For accessing variables about the environment (including objects, agents (player, opponent), etc) you can use the following format:

In [1]:
# Agents
env.objects["player"]
env.objects["opponent"]

# Agent Position
env.objects["player"].body.position.x   # X position during frame
env.objects["player"].body.position.y   # Y position during frame

env.objects["player"].body.position.x_change  # Change in x direction position between frames
env.objects["player"].body.position.y_change  # Change in y direction position between frames

env.objects["player"].body.velocity.x # X velocity of agent
env.objects["player"].body.velocity.y # Y velocity of agent

# Agent Charachteristics
env.objects["player"].DamageTakenTotal      # Integer value of total damage taken
env.objects["player"].DamageTakenThisStock  # Integer value of damage taken this stock life
env.objects["player"].DamageTakenThisFrame  # Integer value
env.objects["player"].WeaponHeldThisFrame   # True or False

# Time
env.time_elapsed  # Time that has elapsed since start of game
env.current_frame # Current frame number

# Platforms
env.objects['ground']
env.objects['platform1']
env.objects['platform2']

# Signals
knockout_signal = Signal()
knockout_signal.connect(knockout_reward)
knockout_signal.emit(agent="player") # Triggered when an agent is knocked out

win_signal = Signal()
win_signal.connect(win_reward)
win_signal.emit(agent="player") # Triggered when the player wins

NameError: name 'env' is not defined

## 1. Reward Function Library

**Welcome to the Reward Function Library**

This section contains some basic already pre-implemented reward functions for you to use for training your agents! The reward functions that have been implemented correspond to some of the ones in the technical guide. We recommend you use these reward functions as starting points for tweaking and designing your own!

As a starting point/hint, we’ve also included some ideas of reward functions that might be good to implement yourself! If you are struggling to implement some of these feel free to ask questions on the discord in the question hub!





### 1.1 Existential State/Env Rewards

In [2]:
class RewardMode(Enum):
    ASYMMETRIC_OFFENSIVE = 0
    SYMMETRIC = 1
    ASYMMETRIC_DEFENSIVE = 2

def damage_interaction_reward(
    env: WarehouseBrawl,
    mode: RewardMode = RewardMode.SYMMETRIC,
) -> float:
    """
    Computes the reward based on damage interactions between players.

    Modes:
    - ASYMMETRIC_OFFENSIVE (0): Reward is based only on damage dealt to the opponent
    - SYMMETRIC (1): Reward is based on both dealing damage to the opponent and avoiding damage
    - ASYMMETRIC_DEFENSIVE (2): Reward is based only on avoiding damage

    Args:
        env (WarehouseBrawl): The game environment
        mode (DamageRewardMode): Reward mode, one of DamageRewardMode

    Returns:
        float: The computed reward.
    """
    # Getting player and opponent from the enviornment
    player: Player = env.objects["player"]
    opponent: Player = env.objects["opponent"]

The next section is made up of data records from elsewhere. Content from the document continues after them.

import Summits.ValiantsHypothesis.ValiantsHypothesis.Theorems.LacunarySymmetroidMatrixDescartesCensusChamber300
import Summits.ValiantsHypothesis.ValiantsHypothesis.Theorems.LacunarySymmetroidMatrixDescartesCensusChamberSymmetry

/-!
# `MatrixDescartes` census — chamber 427: complete door-A row as the MIRROR of chamber 300

HONEST FRAMING.  Object-search cell `pub-symmetroid`, door-A target `DoorA26 := PosRootLawAt 2 6 19`
(stmt-ValiantsHypothesis-19979; OPEN, typed, never asserted), crux `Theses.LacunarySymmetroid.MatrixDescartes`
(stmt-ValiantsHypothesis-18050).  Chamber 427 of theory g6's table (smallest member `(0,10,11,13,18,27)`; words `DIIDID` / `IDDIDI`)
is the MIRROR of chamber 300 (`d ↦ d₅ − d_{5−i}`, pair-sum order reversed and letters relabelled `i ↦ 5 − i`): the landed complete row
`Census.doorA26_on_chamber300` transfers by `Census.chamberRow_mirror` (`x ↦ 1/x`, tree file …CensusChamberSymmetry) — no second certificate.
Nothing here bears on `V = 19`, on other chambers, on `DoorA26` as a whole (OPEN), on the crux, or on `VP ≠ VNP`.

[folklore] Bookkeeping (generated by the seat's `gen_mirror.py`); elementary.
-/

-- `Summit.ValiantsHypothesis.ValiantsHypothesis.…` repeats a component by the D-0017 layout
-- (single-conjunct summit), which the `dupNamespace` linter flags; the name is mandated.
set_option linter.dupNamespace false

namespace Summit.ValiantsHypothesis.ValiantsHypothesis.Theorems.LacunarySymmetroidMatrixDescartes.Census

/-- **DOOR-A ROW ON THE WHOLE CHAMBER 427** (mirror of chamber 300): every exponent vector whose pair sums are ordered as in chamber 427
(smallest member `(0,10,11,13,18,27)`) satisfies `ζ(2,6; d) ≤ 19`. [folklore] -/
theorem doorA26_on_chamber427 (d : Fin 6 → ℕ)
    (hd : StrictMono ((fun p : Fin 6 × Fin 6 => d p.1 + d p.2) ∘
      ![(0, 0), (0, 1), (0, 2), (0, 3), (0, 4), (1, 1), (1, 2), (2, 2), (1, 3), (2, 3), (3, 3),
        (0, 5), (1, 4), (2, 4), (3, 4), (4, 4), (1, 5), (2, 5), (3, 5), (4, 5), (5, 5)])) :
    PosRootLawOn 2 6 19 d := by
  have hσ : (fun t : Fin 21 => (((![(0, 0), (0, 1), (0, 2), (0, 3), (0, 4), (1, 1), (1, 2), (1, 3), (1, 4), (0, 5), (2, 2),
        (2, 3), (2, 4), (3, 3), (3, 4), (4, 4), (1, 5), (2, 5), (3, 5), (4, 5), (5, 5)] : Fin 21 → Fin 6 × Fin 6) (Fin.rev t)).2.rev,
      ((![(0, 0), (0, 1), (0, 2), (0, 3), (0, 4), (1, 1), (1, 2), (1, 3), (1, 4), (0, 5), (2, 2),
        (2, 3), (2, 4), (3, 3), (3, 4), (4, 4), (1, 5), (2, 5), (3, 5), (4, 5), (5, 5)] : Fin 21 → Fin 6 × Fin 6) (Fin.rev t)).1.rev)) =
      (![(0, 0), (0, 1), (0, 2), (0, 3), (0, 4), (1, 1), (1, 2), (2, 2), (1, 3), (2, 3), (3, 3),
        (0, 5), (1, 4), (2, 4), (3, 4), (4, 4), (1, 5), (2, 5), (3, 5), (4, 5), (5, 5)] : Fin 21 → Fin 6 × Fin 6) := by
    funext t; fin_cases t <;> rfl
  refine chamberRow_mirror _ (fun d' hd' => doorA26_on_chamber300 d' hd') d ?_
  rw [hσ]; exact hd

/-- Non-vacuity: the smallest member of chamber 427. [folklore] -/
example : PosRootLawOn 2 6 19 (![0, 10, 11, 13, 18, 27] : Fin 6 → ℕ) :=
  doorA26_on_chamber427 _ (Fin.strictMono_iff_lt_succ.2 (by decide))

end Summit.ValiantsHypothesis.ValiantsHypothesis.Theorems.LacunarySymmetroidMatrixDescartes.Census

    # Reward dependent on the mode
    damage_taken = player.damage_taken_this_frame
    damage_dealt = opponent.damage_taken_this_frame

    if mode == RewardMode.ASYMMETRIC_OFFENSIVE:
        reward = damage_dealt
    elif mode == RewardMode.SYMMETRIC:
        reward = damage_dealt - damage_taken
    elif mode == RewardMode.ASYMMETRIC_DEFENSIVE:
        reward = -damage_taken
    else:
        raise ValueError(f"Invalid mode: {mode}")

    return reward

NameError: name 'Enum' is not defined

In [None]:
def danger_zone_reward(
    env: WarehouseBrawl,
    zone_penalty: int = 1,
    zone_height: float = 4.2
) -> float:
    """
    Applies a penalty for every time frame player surpases a certain height threshold in the environment.

    Args:
        env (WarehouseBrawl): The game environment.
        zone_penalty (int): The penalty applied when the player is in the danger zone.
        zone_height (float): The height threshold defining the danger zone.

    Returns:
        float: The computed penalty as a tensor.
    """
    # Get player object from the environment
    player: Player = env.objects["player"]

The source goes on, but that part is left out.